Exercise directions:
Reproduce the data below line by line, from its first line to the line with "iff all letters", both included, and nothing past that point.

Stored dataset items:

━━━━━━━━━━━━━━━━━━━━━━━━━━━━━━

/-! ### Letterwise languages: regularity and blocks -/

/-- **Membership in a letterwise language.** The two-state automaton (live state `true`, sink
`false`) which stays live as long as every letter `(i, d)` read has `d ∈ D i` accepts the word `x`
iff all letters of `x` pass. [folklore] -/
theorem mem_accepts_letterwise {ι : Type*} {p : ℕ} (D : ι → Finset (Fin p))
    (x : List (ι × Fin p)) :
    x ∈ (⟨fun b y => b && decide (y.2 ∈ D y.1), true, {true}⟩ : DFA (ι × Fin p) Bool).accepts ↔
      ∀ y ∈ x, y.2 ∈ D y.1 := by
  have hfold : ∀ (x : List (ι × Fin p)) (b : Bool),
      List.foldl (fun b y => b && decide (y.2 ∈ D y.1)) b x = true ↔
        (b = true ∧ ∀ y ∈ x, y.2 ∈ D y.1) := by
    intro x
    induction x with
    | nil => intro b; simp
    | cons y x ih => intro b; simp [ih, and_assoc]
  rw [DFA.mem_accepts]
  change List.foldl (fun b y => b && decide (y.2 ∈ D y.1)) true x ∈ ({true} : Set Bool) ↔
    ∀ y ∈ x, y.2 ∈ D y.1
  rw [Set.mem_singleton_iff, hfold]
  simp

/-- **Letterwise languages are regular** (they are, by definition here, accepted by a two-state
DFA). [folklore] -/
theorem isRegular_letterwise {ι : Type*} {p : ℕ} (D : ι → Finset (Fin p)) :
    (⟨fun b y => b && decide (y.2 ∈ D y.1), true, {true}⟩ :
      DFA (ι × Fin p) Bool).accepts.IsRegular :=
  ⟨Bool, inferInstance, _, rfl⟩

/-- The digit words `a` whose zip with the index word `w` lies in the letterwise language of `D`
are exactly the box `∏_j D (w j)` (for any decidability instance on the filter). [folklore] -/
theorem filter_ofFn_mem_letterwise {ι : Type*} {p : ℕ} (D : ι → Finset (Fin p)) {k : ℕ}
    (w : Fin k → ι)
    {inst : DecidablePred fun a : Fin k → Fin p => List.ofFn (fun j => (w j, a j)) ∈
      (⟨fun b y => b && decide (y.2 ∈ D y.1), true, {true}⟩ : DFA (ι × Fin p) Bool).accepts} :
    @Finset.filter _ (fun a : Fin k → Fin p => List.ofFn (fun j => (w j, a j)) ∈
      (⟨fun b y => b && decide (y.2 ∈ D y.1), true, {true}⟩ : DFA (ι × Fin p) Bool).accepts)
      inst univ = Fintype.piFinset fun j => D (w j) := by
  ext a
  simp only [mem_filter, mem_univ, true_and, Fintype.mem_piFinset, mem_accepts_letterwise,
    List.forall_mem_ofFn_iff]

/-- **Blocks of a letterwise language are digit boxes**: at scale `k` and index word `w`, the block
(`automaticBlock`) of the letterwise language of `D` is the image of the box `∏_j D (w j)` under
the base-`p` value map `a ↦ [a]_p` into `ℤ/(p^k)`. [folklore] -/
theorem automaticBlock_letterwise {ι : Type*} {p : ℕ} (D : ι → Finset (Fin p)) (k : ℕ)
    (w : Fin k → ι) :
    automaticBlock p k
      (⟨fun b y => b && decide (y.2 ∈ D y.1), true, {true}⟩ : DFA (ι × Fin p) Bool).accepts w =
      (Fintype.piFinset fun j => D (w j)).image
        fun a : Fin k → Fin p => (digitValue a : ZMod (p ^ k)) := by
  rw [automaticBlock_def, filter_ofFn_mem_letterwise]

/-! ### From a digit design to an all-scales regular family -/

/-- **Digit designs lift to all scales.** If digit sets `(D^A_i, D^B_i, D^C_i)_{i ∈ ι}` in `Fin p`
(`p ≥ 2`) form an STPP family in `ℤ/p` of mass `∑ᵢ |D^A_i||D^B_i||D^C_i| > p`, then the three
letterwise languages are regular, their family of blocks is STPP in `ℤ/(p^k)` at every scale `k`
(carry induction, `digits_eq_of_pow_dvd`), and its mass `(∑ᵢ |D^A_i||D^B_i||D^C_i|)^k` exceeds
`p^k` at every scale `k ≥ 1`. [folklore] -/
theorem allScales_of_digitDesign {ι : Type} [Fintype ι] {p : ℕ} (hp : 2 ≤ p)
    (DA DB DC : ι → Finset (Fin p))
    (hD : AddSimultaneousTPP
      (fun i => (DA i).image fun d : Fin p => ((d : ℕ) : ZMod p))
      (fun i => (DB i).image fun d : Fin p => ((d : ℕ) : ZMod p))
      (fun i => (DC i).image fun d : Fin p => ((d : ℕ) : ZMod p)))
    (hmass : p < ∑ i, (DA i).card * (DB i).card * (DC i).card) :
    ∃ LA LB LC : Language (ι × Fin p), LA.IsRegular ∧ LB.IsRegular ∧ LC.IsRegular ∧
      (∀ k : ℕ, AddSimultaneousTPP (automaticBlock p k LA) (automaticBlock p k LB)
        (automaticBlock p k LC)) ∧
      ∀ k₀ : ℕ, ∃ k ≥ k₀, p ^ k < ∑ w : Fin k → ι,
        (automaticBlock p k LA w).card * (automaticBlock p k LB w).card *
          (automaticBlock p k LC w).card := by
  haveI : NeZero p := ⟨by omega⟩
  refine ⟨(⟨fun b y => b && decide (y.2 ∈ DA y.1), true, {true}⟩ : DFA (ι × Fin p) Bool).accepts,
    (⟨fun b y => b && decide (y.2 ∈ DB y.1), true, {true}⟩ : DFA (ι × Fin p) Bool).accepts,
    (⟨fun b y => b && decide (y.2 ∈ DC y.1), true, {true}⟩ : DFA (ι × Fin p) Bool).accepts,
    isRegular_letterwise DA, isRegular_letterwise DB, isRegular_letterwise DC, ?_⟩
  refine ⟨fun k => ?_, fun k₀ => ⟨k₀ + 1, Nat.le_succ _, ?_⟩⟩
  · haveI : NeZero (p ^ k) := ⟨pow_ne_zero _ (NeZero.ne p)⟩
    rw [addSimultaneousTPP_iff_forall]
    intro I J K s hs s' hs' t ht t' ht' u hu u' hu' h0
    simp only [automaticBlock_letterwise, mem_image, Fintype.mem_piFinset] at hs hs' ht ht' hu hu'
    obtain ⟨S, hS, rfl⟩ := hs
    obtain ⟨S', hS', rfl⟩ := hs'
    obtain ⟨T, hT, rfl⟩ := ht
    obtain ⟨T', hT', rfl⟩ := ht'
    obtain ⟨U, hU, rfl⟩ := hu
    obtain ⟨U', hU', rfl⟩ := hu'
    rw [stppSum_eq_intCast, ZMod.intCast_zmod_eq_zero_iff_dvd, Nat.cast_pow] at h0
    obtain ⟨hIJ, hJK, hSS, hTT, hUU⟩ :=
      digits_eq_of_pow_dvd DA DB DC hD k I J K S S' T T' U U' hS hS' hT hT' hU hU' h0
    exact ⟨hIJ, hJK, by rw [hSS], by rw [hTT], by rw [hUU]⟩
  · simp only [automaticBlock_letterwise,
      card_image_of_injective _ (natCast_digitValue_injective p (k₀ + 1)),
      Fintype.card_piFinset, ← prod_mul_distrib]
    calc p ^ (k₀ + 1) < (∑ i, (DA i).card * (DB i).card * (DC i).card) ^ (k₀ + 1) :=
          Nat.pow_lt_pow_left hmass (Nat.succ_ne_zero _)
      _ = _ := by rw [Finset.sum_pow', Fintype.piFinset_univ]

/-! ### The digit design in `ℤ/140` -/

/-- **A digit design of mass `144` in `ℤ/140`.** There are digit sets
`(D^A_i, D^B_i, D^C_i)_{i ∈ Fin 2}` in `Fin 140` whose images in `ℤ/140` form an STPP family of mass
`∑ᵢ |D^A_i||D^B_i||D^C_i| = 3·4·6 + 4·6·3 = 144 > 140`: the CKSU two-triple design
(`addSimultaneousTPP_coordDesign`) in `ℤ/4 × ℤ/5 × ℤ/7`, transported to `ℤ/140` along the Chinese
remainder isomorphism (a sum-reflecting map). [cite: CohnKleinbergSzegedyUmans2005, §5] -/
theorem exists_digitDesign : ∃ DA DB DC : Fin 2 → Finset (Fin 140),
    AddSimultaneousTPP
      (fun i => (DA i).image fun d : Fin 140 => ((d : ℕ) : ZMod 140))
      (fun i => (DB i).image fun d : Fin 140 => ((d : ℕ) : ZMod 140))
      (fun i => (DC i).image fun d : Fin 140 => ((d : ℕ) : ZMod 140)) ∧
    140 < ∑ i, (DA i).card * (DB i).card * (DC i).card := by
  -- the Chinese remainder isomorphism `ℤ/140 ≃ ℤ/4 × (ℤ/5 × ℤ/7)`, as a sum-reflecting map
  obtain ⟨φ, hφ⟩ : ∃ φ : ZMod 4 × (ZMod 5 × ZMod 7) → ZMod 140,
      ∀ a b c a' b' c', φ a + φ b + φ c = φ a' + φ b' + φ c' → a + b + c = a' + b' + c' := by
    have h1 : Nat.Coprime 4 35 := by norm_num
    have h2 : Nat.Coprime 5 7 := by norm_num
    let e : ZMod 140 ≃+ ZMod 4 × (ZMod 5 × ZMod 7) :=
      (ZMod.chineseRemainder h1).toAddEquiv.trans
        (AddEquiv.prodCongr (AddEquiv.refl (ZMod 4)) (ZMod.chineseRemainder h2).toAddEquiv)
    exact ⟨e.symm, fun a b c a' b' c' h => by simpa using congrArg e h⟩
  have hφinj := Literature.Computability.AlgebraicComplexity.injective_of_reflect φ hφ
  -- read the elements of `ℤ/140` as digits `Fin 140`
  obtain ⟨ψ, hψ⟩ : ∃ ψ : ZMod 4 × (ZMod 5 × ZMod 7) → Fin 140,
      ∀ x, (((ψ x : Fin 140) : ℕ) : ZMod 140) = φ x :=
    ⟨fun x => ⟨(φ x).val, ZMod.val_lt _⟩, fun x => ZMod.natCast_zmod_val (φ x)⟩
  have hψinj : Function.Injective ψ := fun x y h => hφinj (by rw [← hψ x, ← hψ y, h])
  have himg : ∀ s : Finset (ZMod 4 × (ZMod 5 × ZMod 7)),
      (s.image ψ).image (fun d : Fin 140 => ((d : ℕ) : ZMod 140)) = s.image φ := by
    intro s
    rw [Finset.image_image]
    exact Finset.image_congr fun x _ => hψ x
  have design := addSimultaneousTPP_coordDesign (H₁ := ZMod 4) (H₂ := ZMod 5) (H₃ := ZMod 7)
  refine ⟨fun i => (![(univ.erase 0).image fun x : ZMod 4 => (x, (0 : ZMod 5), (0 : ZMod 7)),
        (univ.erase 0).image fun y : ZMod 5 => ((0 : ZMod 4), y, (0 : ZMod 7))] i).image ψ,
      fun i => (![(univ.erase 0).image fun y : ZMod 5 => ((0 : ZMod 4), y, (0 : ZMod 7)),
        (univ.erase 0).image fun z : ZMod 7 => ((0 : ZMod 4), (0 : ZMod 5), z)] i).image ψ,
      fun i => (![(univ.erase 0).image fun z : ZMod 7 => ((0 : ZMod 4), (0 : ZMod 5), z),
        (univ.erase 0).image fun x : ZMod 4 => (x, (0 : ZMod 5), (0 : ZMod 7))] i).image ψ,
      ?_, ?_⟩
  · simp only [himg]
    exact Literature.Computability.AlgebraicComplexity.addSimultaneousTPP_image_of_reflect
      design φ hφ
  · have i1 : Function.Injective fun x : ZMod 4 => (x, (0 : ZMod 5), (0 : ZMod 7)) :=
      fun a b h => by simpa using h
    have i2 : Function.Injective fun y : ZMod 5 => ((0 : ZMod 4), y, (0 : ZMod 7)) :=
      fun a b h => by simpa using h
    have i3 : Function.Injective fun z : ZMod 7 => ((0 : ZMod 4), (0 : ZMod 5), z) :=
      fun a b h => by simpa using h
    simp only [Fin.sum_univ_two, Matrix.cons_val_zero, Matrix.cons_val_one,
      card_image_of_injective _ hψinj, card_image_of_injective _ i1,
      card_image_of_injective _ i2, card_image_of_injective _ i3,
      card_erase_of_mem (mem_univ _), card_univ, ZMod.card]
    norm_num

━━━━━━━━━━━━━━━━━━━━━━━━━━━━━━

Reply to the exercise:
/-! ### Letterwise languages: regularity and blocks -/

/-- **Membership in a letterwise language.** The two-state automaton (live state `true`, sink
`false`) which stays live as long as every letter `(i, d)` read has `d ∈ D i` accepts the word `x`
iff all letters of `x` pass. [folklore] -/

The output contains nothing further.